» Problem details:
Among the lines below, restate word for word only those from the line with "no nontrivial Killing" through the line with "Cor. 6.6. [ChruscielDelay2004]", with both end lines kept.

(Collected data)
import Literature.Geometry.Lorentzian.LocalConstraintDeformationReassembly
import Literature.Geometry.Lorentzian.LocalConstraintDeformationProofs
import HarnessLib

/-!
# `ChruscielDelay_localConstraintDeformation` from its two coordinate cores

Topic `Literature/Geometry/Lorentzian`. Everything here is PROVED; no definition, no statement of
`Prop` type is introduced (the two cores below are HYPOTHESES of the reduction theorem, spelled
out in place; they are not vendored as named facts).

`LocalConstraintDeformationProofs.lean` reduces the named fact
`ChruscielDelay_localConstraintDeformation` (`LocalConstraintDeformation.lean`) to the local
`C^∞` deformation statement `(H)`; `DataFamilyTangentKernel*.lean`,
`LocalConstraintDeformationChart.lean` and `LocalConstraintDeformationReassembly.lean` carry
`(H)` into and out of the chart `c = chartAt E3 x₀`. What is left are two statements about
COORDINATE fields, the analytic content of the printed proof, and this file proves

  `(M) ∧ (A) ⟹ ChruscielDelay_localConstraintDeformation`
  (`ChruscielDelay_localConstraintDeformation_of_coordCore`), where

* `(M)` (Moncrief 1975; Chruściel–Delay 2004, §2 — "no local space-time Killing fields ⇒ no
  KIDs"): under the hypotheses of the fact (vacuum data `D` with vacuum Cauchy development `𝒟`,
  no nontrivial Killing field of the development near `x₀` restricting to the data), the readings
  `(G, K) = (coordHOn, coordKOn)` of `Φ^* D` on the chart target have NO smooth coordinate KIDs
  on the small coordinate balls `ball (c x₀) ρ`, `0 < ρ ≤ ρ₀` — no smooth `(N, Y)` on the ball
  solving the symmetrised KID equations `DH*_γ N + DM*ˢ_γ Y = 0 = DH*_κ N + DM*ˢ_κ Y`
  (`MetricCoord.adjHamG`, `adjMomGS`, `adjHamK`, `adjMomKS` of `CoordConstraintAdjoint.lean`)
  other than `(0, 0)`;
* `(A)` (Chruściel–Delay 2003, Thm. 5.9 with Prop. 5.10 and Cor. 5.11; Cor. 6.6 of the 2004
  paper; Corvino–Schoen 2006, Thm. 2 — the weighted-space local surjectivity of the constraint map
  and the extension by zero): for smooth coordinate data `(G, K)` on an open `T ⊇ closedBall z₀ ρ`
  of `E3`, `G` Riemannian, solving the coordinate vacuum constraints `hamAt G K = 0`,
  `momFn G K = 0` on `T`, without KIDs on `ball z₀ ρ`, and `k` smooth symmetric pairs
  `(γ_j, κ_j)` supported in a compact subset of the ball with `DΦ_{(G,K)}(γ_j, κ_j) = 0`
  (`linHamFn`, `linMomFn`), there are `r > 0` and families `(G_c, K_c)`, `c ∈ ball 0 r ⊆ ℝᵏ`,
  jointly `C^∞` on `ball × T`, through `(G, K)` at `c = 0`, equal to `(G, K)` off the closed
  ball, symmetric, solving the coordinate vacuum constraints on `T`, with
  `∂_{c_j}|₀ (G_c, K_c) = (γ_j, κ_j)` on `T`.

The proof: choose `ρ ≤ ρ₀` with `Φ(B̄) ⊆ V` (`exists_chart_closedBall_subset`) and
`U = Φ(ball)`; the readings of `Φ^* D` are smooth Riemannian coordinate-vacuum data on the target
(`coordVacuum_comap_chart`); the witnessed tangents read in the chart are kernel pairs supported
in `c(K) ⊆ ball` (`exists_chartWitness`); `(M)` excludes KIDs, `(A)` produces `(G_c, K_c)`,
`exists_localFamily_of_coordFamily` reassembles them into vacuum data on `X` equal to `D` off
`Φ(B̄) ⊆ V`, whose tangents are `c^* γ_j = a_j`, `c^* κ_j = b_j`
(`deriv_section_eq_pullbackBilin`); `ChruscielDelay_localConstraintDeformation_of_localFamily`
concludes.

## References

* P. T. Chruściel, E. Delay, Mém. Soc. Math. Fr. 94 (2003), Thm. 5.9, Prop. 5.10, Cor. 5.11.
  [ChruscielDelay2003]
* P. T. Chruściel, E. Delay, J. Geom. Phys. 51 (2004), §2 and Cor. 6.6. [ChruscielDelay2004]
* J. Corvino, R. Schoen, J. Differential Geom. 73 (2006), Thm. 2. [CorvinoSchoen2006]
* V. Moncrief, J. Math. Phys. 16 (1975), 493–498. [Moncrief1975]
-/

noncomputable section

set_option maxSynthPendingDepth 3

open Bundle Set Function Filter TopologicalSpace Manifold Module Metric
open scoped Manifold ContDiff Topology

namespace Literature.Geometry.Lorentzian

/-- **`ChruscielDelay_localConstraintDeformation` from its two coordinate cores** `(M)` (no local
Killing fields ⇒ no coordinate KIDs on small chart balls; Moncrief 1975) and `(A)` (coordinate
vacuum data without KIDs on a ball admit compactly supported vacuum deformation families with
prescribed kernel tangents; Chruściel–Delay 2003, Thm. 5.9 / Prop. 5.10 / Cor. 5.11) — see the
module docstring; `b₀` is any basis of `E3` (the coordinate constraint operators are written in
a basis). [cite: ChruscielDelay2003, Thm. 5.9, Prop. 5.10 and Cor. 5.11] -/
theorem ChruscielDelay_localConstraintDeformation_of_coordCore {ι : Type} [Fintype ι]
    (b₀ : Basis ι ℝ E3)
    (hM : ∀ (X : Type) [TopologicalSpace X] [ChartedSpace E3 X] [IsManifold (𝓡 3) ∞ X]
      [T2Space X] [SecondCountableTopology X] [ConnectedSpace X]
      (D : InitialDataSet (𝓡 3) X) (𝒟 : VacuumCauchyDevelopment D) (x₀ : X),
      (∀ [D.metric.HasLeviCivita], D.IsVacuumConstraintSolution) →
      (haveI : 𝒟.metric.toPseudoRiemannianMetric.HasLeviCivita := 𝒟.metric.hasLeviCivita
        ∀ V : Set X, IsOpen V → IsConnected V → x₀ ∈ V →
          ∀ W : Set 𝒟.carrier, IsOpen W → 𝒟.embed '' V ⊆ W →
            ∀ ξ : (p : 𝒟.carrier) → TangentSpace (𝓡 4) p,
              ContMDiffOn (𝓡 4) ((𝓡 4).prod 𝓘(ℝ, E4)) ∞
                (fun p ↦ (Bundle.TotalSpace.mk' E4 p (ξ p) : TangentBundle (𝓡 4) 𝒟.carrier)) W →
              (∀ p ∈ W, ∀ Y₀ Z₀ : TangentSpace (𝓡 4) p,
                𝒟.metric.val p (𝒟.metric.toPseudoRiemannianMetric.leviCivita ξ p Y₀) Z₀ +
                  𝒟.metric.val p Y₀ (𝒟.metric.toPseudoRiemannianMetric.leviCivita ξ p Z₀) = 0) →
              ∀ x ∈ V, ξ (𝒟.embed x) = 0) →
      ∃ ρ₀ : ℝ, 0 < ρ₀ ∧ closedBall (chartAt E3 x₀ x₀) ρ₀ ⊆ (chartAt E3 x₀).target ∧
        ∀ ρ : ℝ, 0 < ρ → ρ ≤ ρ₀ →
          ∀ (N : E3 → ℝ) (Y : E3 → E3),
            ContDiffOn ℝ ∞ N (ball (chartAt E3 x₀ x₀) ρ) →
            ContDiffOn ℝ ∞ Y (ball (chartAt E3 x₀ x₀) ρ) →
            (∀ z ∈ ball (chartAt E3 x₀ x₀) ρ,
              MetricCoord.adjHamG (D.comap _ (ChartInverse.contMDiff_symm x₀) (ChartInverse.injective_mfderiv_symm x₀)).coordHOn (D.comap _ (ChartInverse.contMDiff_symm x₀) (ChartInverse.injective_mfderiv_symm x₀)).coordKOn N z + MetricCoord.adjMomGS (D.comap _ (ChartInverse.contMDiff_symm x₀) (ChartInverse.injective_mfderiv_symm x₀)).coordHOn (D.comap _ (ChartInverse.contMDiff_symm x₀) (ChartInverse.injective_mfderiv_symm x₀)).coordKOn Y z = 0 ∧
              MetricCoord.adjHamK (D.comap _ (ChartInverse.contMDiff_symm x₀) (ChartInverse.injective_mfderiv_symm x₀)).coordHOn (D.comap _ (ChartInverse.contMDiff_symm x₀) (ChartInverse.injective_mfderiv_symm x₀)).coordKOn N z + MetricCoord.adjMomKS (D.comap _ (ChartInverse.contMDiff_symm x₀) (ChartInverse.injective_mfderiv_symm x₀)).coordHOn Y z = 0) →
            ∀ z ∈ ball (chartAt E3 x₀ x₀) ρ, N z = 0 ∧ Y z = 0)
    (hA : ∀ (k : ℕ) (T : Set E3) (z₀ : E3) (ρ : ℝ), IsOpen T → 0 < ρ → closedBall z₀ ρ ⊆ T →
      ∀ (G K : E3 → E3 →L[ℝ] E3 →L[ℝ] ℝ), MetricCoord.IsMetricOn G T →
        (∀ z ∈ T, ∀ v : E3, v ≠ 0 → 0 < G z v v) →
        ContDiffOn ℝ ∞ K T → (∀ z ∈ T, ∀ v w : E3, K z v w = K z w v) →
        (∀ z ∈ T, MetricCoord.hamAt G K z = 0 ∧ ∀ Z : E3, MetricCoord.momFn b₀ G K z Z = 0) →
        (∀ (N : E3 → ℝ) (Y : E3 → E3),
          ContDiffOn ℝ ∞ N (ball z₀ ρ) → ContDiffOn ℝ ∞ Y (ball z₀ ρ) →
          (∀ z ∈ ball z₀ ρ,
            MetricCoord.adjHamG G K N z + MetricCoord.adjMomGS G K Y z = 0 ∧
            MetricCoord.adjHamK G K N z + MetricCoord.adjMomKS G Y z = 0) →
          ∀ z ∈ ball z₀ ρ, N z = 0 ∧ Y z = 0) →
        ∀ (γ κ : Fin k → E3 → E3 →L[ℝ] E3 →L[ℝ] ℝ),
          (∀ j, ContDiffOn ℝ ∞ (γ j) T ∧ ContDiffOn ℝ ∞ (κ j) T ∧
            (∀ z v w, γ j z v w = γ j z w v) ∧ (∀ z v w, κ j z v w = κ j z w v) ∧
            (∃ Kc : Set E3, IsCompact Kc ∧ Kc ⊆ ball z₀ ρ ∧ ∀ z, z ∉ Kc → γ j z = 0 ∧ κ j z = 0) ∧
            ∀ z ∈ T, MetricCoord.linHamFn b₀ G K (γ j) (κ j) z = 0 ∧
              ∀ Z : E3, MetricCoord.linMomFn b₀ G K (γ j) (κ j) z Z = 0) →
          ∃ (r : ℝ) (Gf Kf : EuclideanSpace ℝ (Fin k) → E3 → E3 →L[ℝ] E3 →L[ℝ] ℝ), 0 < r ∧
            ContDiffOn ℝ ∞ (fun q : EuclideanSpace ℝ (Fin k) × E3 ↦ Gf q.1 q.2) (ball 0 r ×ˢ T) ∧
            ContDiffOn ℝ ∞ (fun q : EuclideanSpace ℝ (Fin k) × E3 ↦ Kf q.1 q.2) (ball 0 r ×ˢ T) ∧
            (∀ z ∈ T, Gf 0 z = G z ∧ Kf 0 z = K z) ∧
            (∀ c ∈ ball (0 : EuclideanSpace ℝ (Fin k)) r, ∀ z ∈ T, z ∉ closedBall z₀ ρ →
              Gf c z = G z ∧ Kf c z = K z) ∧
            (∀ c ∈ ball (0 : EuclideanSpace ℝ (Fin k)) r, ∀ z ∈ T, ∀ v w : E3,
              Gf c z v w = Gf c z w v ∧ Kf c z v w = Kf c z w v) ∧
            (∀ c ∈ ball (0 : EuclideanSpace ℝ (Fin k)) r, ∀ z ∈ T,
              MetricCoord.hamAt (Gf c) (Kf c) z = 0 ∧
                ∀ Z : E3, MetricCoord.momFn b₀ (Gf c) (Kf c) z Z = 0) ∧
            ∀ j, ∀ z ∈ T, deriv (fun s : ℝ ↦ Gf (EuclideanSpace.single j s) z) 0 = γ j z ∧
              deriv (fun s : ℝ ↦ Kf (EuclideanSpace.single j s) z) 0 = κ j z) :
    ChruscielDelay_localConstraintDeformation := by
  refine ChruscielDelay_localConstraintDeformation_of_localFamily ?_
  intro X _ _ _ _ _ _ D 𝒟 x₀ hvac hKID V hV hx₀
  -- (M): no coordinate KIDs on small balls around `c x₀`
  obtain ⟨ρ₀, hρ₀, -, hnoKID⟩ := hM X D 𝒟 x₀ hvac hKID
  -- the ball: `closedBall (c x₀) ρ ⊆ target`, `Φ(B̄) ⊆ V`, `ρ ≤ ρ₀`
  obtain ⟨ρ, hρ, hρle, hρT, hρV⟩ := InitialDataSet.exists_chart_closedBall_subset x₀ hV hx₀ hρ₀
  have hBT : ball (chartAt E3 x₀ x₀) ρ ⊆ (chartAt E3 x₀).target := ball_subset_closedBall.trans hρT
  refine ⟨(chartAt E3 x₀).symm '' ball (chartAt E3 x₀ x₀) ρ,
    (chartAt E3 x₀).isOpen_image_symm_of_subset_target isOpen_ball hBT,
    ⟨chartAt E3 x₀ x₀, mem_ball_self hρ, (chartAt E3 x₀).left_inv (mem_chart_source E3 x₀)⟩,
    ?_, ?_⟩
  · rintro _ ⟨z, hz, rfl⟩
    exact hρV ⟨z, ball_subset_closedBall hz, rfl⟩
  intro k a b K hK hKU hw
  -- the witnessed tangents, read in the chart
  choose γ κ hγs hκs hγsym hκsym hsupp hker hid h0 using
    fun j ↦ InitialDataSet.exists_chartWitness x₀ D K (a j) (b j) (hw j) b₀
  -- `K ⊆ source`, `c(K)` compact `⊆ ball`
  have hKsrc : K ⊆ (chartAt E3 x₀).source := by
    intro p hp
    obtain ⟨z, hz, rfl⟩ := hKU hp
    exact (chartAt E3 x₀).map_target (hBT hz)
  have hKc : IsCompact (chartAt E3 x₀ '' K) :=
    hK.image_of_continuousOn ((chartAt E3 x₀).continuousOn.mono hKsrc)
  have hKcB : chartAt E3 x₀ '' K ⊆ ball (chartAt E3 x₀ x₀) ρ := by
    rintro _ ⟨p, hp, rfl⟩
    obtain ⟨z, hz, rfl⟩ := hKU hp
    rw [(chartAt E3 x₀).right_inv (hBT hz)]
    exact hz
  have hsupp' : ∀ j, ∀ z : E3, z ∉ chartAt E3 x₀ '' K → γ j z = 0 ∧ κ j z = 0 := fun j z hz ↦
    hsupp j z fun hzT hmem ↦ hz ⟨_, hmem, (chartAt E3 x₀).right_inv hzT⟩
  -- the readings of `Φ^* D`: smooth Riemannian coordinate-vacuum data on the target
  have hmet : MetricCoord.IsMetricOn (D.comap _ (ChartInverse.contMDiff_symm x₀) (ChartInverse.injective_mfderiv_symm x₀)).coordHOn (chartAt E3 x₀).target :=
    InitialDataSet.isMetricOn_coordHOn _
  have hGpos : ∀ z ∈ (chartAt E3 x₀).target, ∀ v : E3, v ≠ 0 → 0 < (D.comap _ (ChartInverse.contMDiff_symm x₀) (ChartInverse.injective_mfderiv_symm x₀)).coordHOn z v v :=
    fun z hz v hv ↦ InitialDataSet.coordHOn_pos _ hz v hv
  have hKsm : ContDiffOn ℝ ∞ (D.comap _ (ChartInverse.contMDiff_symm x₀) (ChartInverse.injective_mfderiv_symm x₀)).coordKOn (chartAt E3 x₀).target := InitialDataSet.contDiffOn_coordKOn' _
  have hKsy : ∀ z ∈ (chartAt E3 x₀).target, ∀ v w : E3, (D.comap _ (ChartInverse.contMDiff_symm x₀) (ChartInverse.injective_mfderiv_symm x₀)).coordKOn z v w = (D.comap _ (ChartInverse.contMDiff_symm x₀) (ChartInverse.injective_mfderiv_symm x₀)).coordKOn z w v :=
    fun z _ v w ↦ InitialDataSet.coordKOn_symm _ z v w
  have hcv : ∀ z ∈ (chartAt E3 x₀).target, MetricCoord.hamAt (D.comap _ (ChartInverse.contMDiff_symm x₀) (ChartInverse.injective_mfderiv_symm x₀)).coordHOn (D.comap _ (ChartInverse.contMDiff_symm x₀) (ChartInverse.injective_mfderiv_symm x₀)).coordKOn z = 0 ∧
      ∀ Z : E3, MetricCoord.momFn b₀ (D.comap _ (ChartInverse.contMDiff_symm x₀) (ChartInverse.injective_mfderiv_symm x₀)).coordHOn (D.comap _ (ChartInverse.contMDiff_symm x₀) (ChartInverse.injective_mfderiv_symm x₀)).coordKOn z Z = 0 :=
    fun z hz ↦ InitialDataSet.coordVacuum_comap_chart x₀ D hvac b₀ hz
  -- (A): the coordinate deformation family
  obtain ⟨r, Gf, Kf, hr, hGfs, hKfs, hGf0, hGfoff, hGfsym, hGfcv, hGftan⟩ :=
    hA k (chartAt E3 x₀).target (chartAt E3 x₀ x₀) ρ (chartAt E3 x₀).open_target hρ hρT (D.comap _ (ChartInverse.contMDiff_symm x₀) (ChartInverse.injective_mfderiv_symm x₀)).coordHOn (D.comap _ (ChartInverse.contMDiff_symm x₀) (ChartInverse.injective_mfderiv_symm x₀)).coordKOn
      hmet hGpos hKsm hKsy hcv (hnoKID ρ hρ hρle) γ κ
      (fun j ↦ ⟨hγs j, hκs j, hγsym j, hκsym j, ⟨_, hKc, hKcB, hsupp' j⟩, hker j⟩)
  -- reassembly on `X`
  obtain ⟨r₁, G₀, hr₁, hr₁r, hhs, hks, hG00, hvac₀, hsupp₀, hsec⟩ :=
    InitialDataSet.exists_localFamily_of_coordFamily x₀ D hvac hρT hr Gf Kf hGfs hKfs hGf0 hGfoff
      hGfsym b₀ hGfcv
  have hCc : IsCompact ((chartAt E3 x₀).symm '' closedBall (chartAt E3 x₀ x₀) ρ) :=
    (isCompact_closedBall _ _).image_of_continuousOn ((chartAt E3 x₀).continuousOn_symm.mono hρT)
  have hCsrc : (chartAt E3 x₀).symm '' closedBall (chartAt E3 x₀ x₀) ρ ⊆ (chartAt E3 x₀).source := by
    rintro _ ⟨z, hz, rfl⟩
    exact (chartAt E3 x₀).map_target (hρT hz)
  have hGfs₁ : ContDiffOn ℝ ∞ (fun q : EuclideanSpace ℝ (Fin k) × E3 ↦ Gf q.1 q.2)
      (ball 0 r₁ ×ˢ (chartAt E3 x₀).target) :=
    hGfs.mono (prod_mono (ball_subset_ball hr₁r) Subset.rfl)
  have hKfs₁ : ContDiffOn ℝ ∞ (fun q : EuclideanSpace ℝ (Fin k) × E3 ↦ Kf q.1 q.2)
      (ball 0 r₁ ×ˢ (chartAt E3 x₀).target) :=
    hKfs.mono (prod_mono (ball_subset_ball hr₁r) Subset.rfl)
  refine ⟨r₁, G₀, hr₁, hhs, hks, hG00, hvac₀, ⟨_, hCc, hρV, fun c _ x hx ↦ hsupp₀ c x hx⟩,
    fun j ↦ ⟨?_, ?_⟩⟩
  · funext p
    by_cases hp : p ∈ (chartAt E3 x₀).source
    · exact (InitialDataSet.deriv_section_eq_pullbackBilin x₀ hr₁ (fun c x ↦ (G₀ c).h.inner x) Gf
        hGfs₁ (fun c hc p hp ↦ (hsec c hc p hp).1) j (fun z hz ↦ (hGftan j z hz).1) hp).trans
        (hid j p hp).1
    · have hpK : p ∉ K := fun h ↦ hp (hKsrc h)
      have hpC : p ∉ (chartAt E3 x₀).symm '' closedBall (chartAt E3 x₀ x₀) ρ := fun h ↦ hp (hCsrc h)
      exact (InitialDataSet.deriv_section_eq_zero (fun c x ↦ (G₀ c).h.inner x) j
        (fun c ↦ by
          show (G₀ c).h.inner p = (G₀ 0).h.inner p
          rw [(hsupp₀ c p hpC).1, (hsupp₀ 0 p hpC).1])).trans (h0 j p hpK).1.symm
  · funext p
    by_cases hp : p ∈ (chartAt E3 x₀).source
    · exact (InitialDataSet.deriv_section_eq_pullbackBilin x₀ hr₁ (fun c x ↦ (G₀ c).k x) Kf
        hKfs₁ (fun c hc p hp ↦ (hsec c hc p hp).2) j (fun z hz ↦ (hGftan j z hz).2) hp).trans
        (hid j p hp).2
    · have hpK : p ∉ K := fun h ↦ hp (hKsrc h)
      have hpC : p ∉ (chartAt E3 x₀).symm '' closedBall (chartAt E3 x₀ x₀) ρ := fun h ↦ hp (hCsrc h)
      exact (InitialDataSet.deriv_section_eq_zero (fun c x ↦ (G₀ c).k x) j
        (fun c ↦ by
          show (G₀ c).k p = (G₀ 0).k p
          rw [(hsupp₀ c p hpC).2, (hsupp₀ 0 p hpC).2])).trans (h0 j p hpK).2.symm

end Literature.Geometry.Lorentzian

end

» Task answer:
  no nontrivial Killing field of the development near `x₀` restricting to the data), the readings
  `(G, K) = (coordHOn, coordKOn)` of `Φ^* D` on the chart target have NO smooth coordinate KIDs
  on the small coordinate balls `ball (c x₀) ρ`, `0 < ρ ≤ ρ₀` — no smooth `(N, Y)` on the ball
  solving the symmetrised KID equations `DH*_γ N + DM*ˢ_γ Y = 0 = DH*_κ N + DM*ˢ_κ Y`
  (`MetricCoord.adjHamG`, `adjMomGS`, `adjHamK`, `adjMomKS` of `CoordConstraintAdjoint.lean`)
  other than `(0, 0)`;
* `(A)` (Chruściel–Delay 2003, Thm. 5.9 with Prop. 5.10 and Cor. 5.11; Cor. 6.6 of the 2004
  paper; Corvino–Schoen 2006, Thm. 2 — the weighted-space local surjectivity of the constraint map
  and the extension by zero): for smooth coordinate data `(G, K)` on an open `T ⊇ closedBall z₀ ρ`
  of `E3`, `G` Riemannian, solving the coordinate vacuum constraints `hamAt G K = 0`,
  `momFn G K = 0` on `T`, without KIDs on `ball z₀ ρ`, and `k` smooth symmetric pairs
  `(γ_j, κ_j)` supported in a compact subset of the ball with `DΦ_{(G,K)}(γ_j, κ_j) = 0`
  (`linHamFn`, `linMomFn`), there are `r > 0` and families `(G_c, K_c)`, `c ∈ ball 0 r ⊆ ℝᵏ`,
  jointly `C^∞` on `ball × T`, through `(G, K)` at `c = 0`, equal to `(G, K)` off the closed
  ball, symmetric, solving the coordinate vacuum constraints on `T`, with
  `∂_{c_j}|₀ (G_c, K_c) = (γ_j, κ_j)` on `T`.

The proof: choose `ρ ≤ ρ₀` with `Φ(B̄) ⊆ V` (`exists_chart_closedBall_subset`) and
`U = Φ(ball)`; the readings of `Φ^* D` are smooth Riemannian coordinate-vacuum data on the target
(`coordVacuum_comap_chart`); the witnessed tangents read in the chart are kernel pairs supported
in `c(K) ⊆ ball` (`exists_chartWitness`); `(M)` excludes KIDs, `(A)` produces `(G_c, K_c)`,
`exists_localFamily_of_coordFamily` reassembles them into vacuum data on `X` equal to `D` off
`Φ(B̄) ⊆ V`, whose tangents are `c^* γ_j = a_j`, `c^* κ_j = b_j`
(`deriv_section_eq_pullbackBilin`); `ChruscielDelay_localConstraintDeformation_of_localFamily`
concludes.

## References

* P. T. Chruściel, E. Delay, Mém. Soc. Math. Fr. 94 (2003), Thm. 5.9, Prop. 5.10, Cor. 5.11.
  [ChruscielDelay2003]
* P. T. Chruściel, E. Delay, J. Geom. Phys. 51 (2004), §2 and Cor. 6.6. [ChruscielDelay2004]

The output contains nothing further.